When I set save_step
other than -1, the program outputs an exception
self.actor.model, os.path.join(args.ckpt_path, "_actor"), tag, args.max_ckpt_num, args.max_ckpt_mem
AttributeError: 'Namespace' object has no attribute 'ckpt_path'
https://github.com/OpenLLMAI/OpenRLHF/blob/3c918755faa31ee810f3624a82ba5f7879e4f8d3/openrlhf/trainer/ppo_trainer.py#L378-L385
These three args are indeed not included in train_ppo_ray.py
and I don't see arg.save_path
being used.
I did see this issue was mentioned in #133, wondering if there's any update.
Yes, we haven't fully developed and tested this feature yet. Welcome contribution
i'm happy to look into it, but how have you guys been saving models?
Hi @mickel-liu, have you figured this out? I have no choice but to use train_ppo_ray.py
for PPO instead of train_ppo.py
, because it doesn't OOM during model loading in my configuration. I am looking into ways to save checkpoints during/after training, and was hoping if you have delved into this feature as well.
Hi @mickel-liu, have you figured this out? I have no choice but to use
train_ppo_ray.py
for PPO instead oftrain_ppo.py
, because it doesn't OOM during model loading in my configuration. I am looking into ways to save checkpoints during/after training, and was hoping if you have delved into this feature as well.
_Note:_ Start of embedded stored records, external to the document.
import Summits.ResolutionOfSingularities.ResolutionOfSingularities.Theorems.PAlterationPalterationThesisR1DStep
import Summits.ResolutionOfSingularities.ResolutionOfSingularities.Theorems.PAlterationPalterationThesisPerfectQuotient
import HarnessLib

/-!
# Crux `PalterationThesis` (stmt-ResolutionOfSingularities-0552), line `Sketch` rev. c2:
# PICover over a perfect field ⟺ `R1D` (card 2's `R1Perfect`: `W^L` for a coatom `L` of `K(W)^{1/p}`)

Route `ResolutionOfSingularities/pAlteration`; assembly file of cycle 2 of the rev. c2 reshape
(`--supports stmt-0552`). `R1D_K` (card `Ideas/multiplicative-residue-tame-destack.md`, residue
`R1Perfect`, in Frobenius-twisted coordinates — see `PAlterationPalterationThesisR1DStep.lean`):
for `B` regular integral separated of finite type over the perfect field `K`, a finite
extension `E/K(B)` and `β : E → K(B)` with `β ∘ (K(B) → E) = Frobenius` and `[K(B) : β(E)] = p`,
the normalisation `B^E` (= the quotient of `B^{1/p} ≅ B` by ONE `p`-closed vector field) has a
resolution. Proved here, for `K` perfect of characteristic `p`:

* `finiteDimensional_subfield_of_pow_mem` — F-finiteness: `K(B)` is finite over every subfield
  containing the `p`-th powers (the Frobenius power endomorphism of `B` is finite);
* `claimD_of_r1D` — `R1D_K ⟹` the same at every index `p^M` (induction: index `1` by
  `stub_core` at `M = 0` and the degree-one base case, step `claimD_succ`);
  `core_of_r1D` — hence the hypothesis `hCore` of `stub_degP_of_core`;
* `picoverOver_of_r1D`, `r1D_of_picoverOver`, `picoverOver_iff_r1D` — **PICover over `K` ⟺
  `R1D_K`**; `r1_iff_r1D` — the two residues `R1_K` (degree-`p` radicial QUOTIENTS of regular
  varieties) and `R1D_K` (index-`p` twisted NORMALISATIONS of regular varieties) are equivalent;
* `palterationThesis_iff_pialtPerfect_r1DPerfect_descent` — the crux ⟺ (Abramovich–Oort over
  perfect fields ∧ `R1D` over perfect fields, every prime) ∧ `DescentPerfectToAll`.
-/

set_option linter.dupNamespace false

noncomputable section

open CategoryTheory AlgebraicGeometry TopologicalSpace
open Literature.AlgebraicGeometry.Resolution Literature.AlgebraicGeometry.Motives
open Summit.ResolutionOfSingularities.ResolutionOfSingularities.Theses.PAlteration
open Summit.ResolutionOfSingularities.ResolutionOfSingularities.Theses.Descent (DescentPerfectToAll)

namespace Summit.ResolutionOfSingularities.ResolutionOfSingularities.Theorems.PalterationThesis.PerfectQuotient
Hi, I did look into the code and found out the saving checkpoints feature is not yet implemented. But actually saving checkpoints wasn't what I was looking for, I want the actual model checkpoints, not the intermediate states as being referred in this repo. So I ended up changing the code on my fork and now it saves model checkpoints after a pre-set amount of iterations. Here's the code in my fork: https://github.com/mickelliu/OpenRLHF/blob/a7f21aa26ac027fcf30ca1c588e01cf07c67cb6f/openrlhf/trainer/ppo_trainer.py#L428-L442
Regardless of ckpt feature is being officially implemented, train_ppo_ray.py
will save a model checkpoint at the end of the training.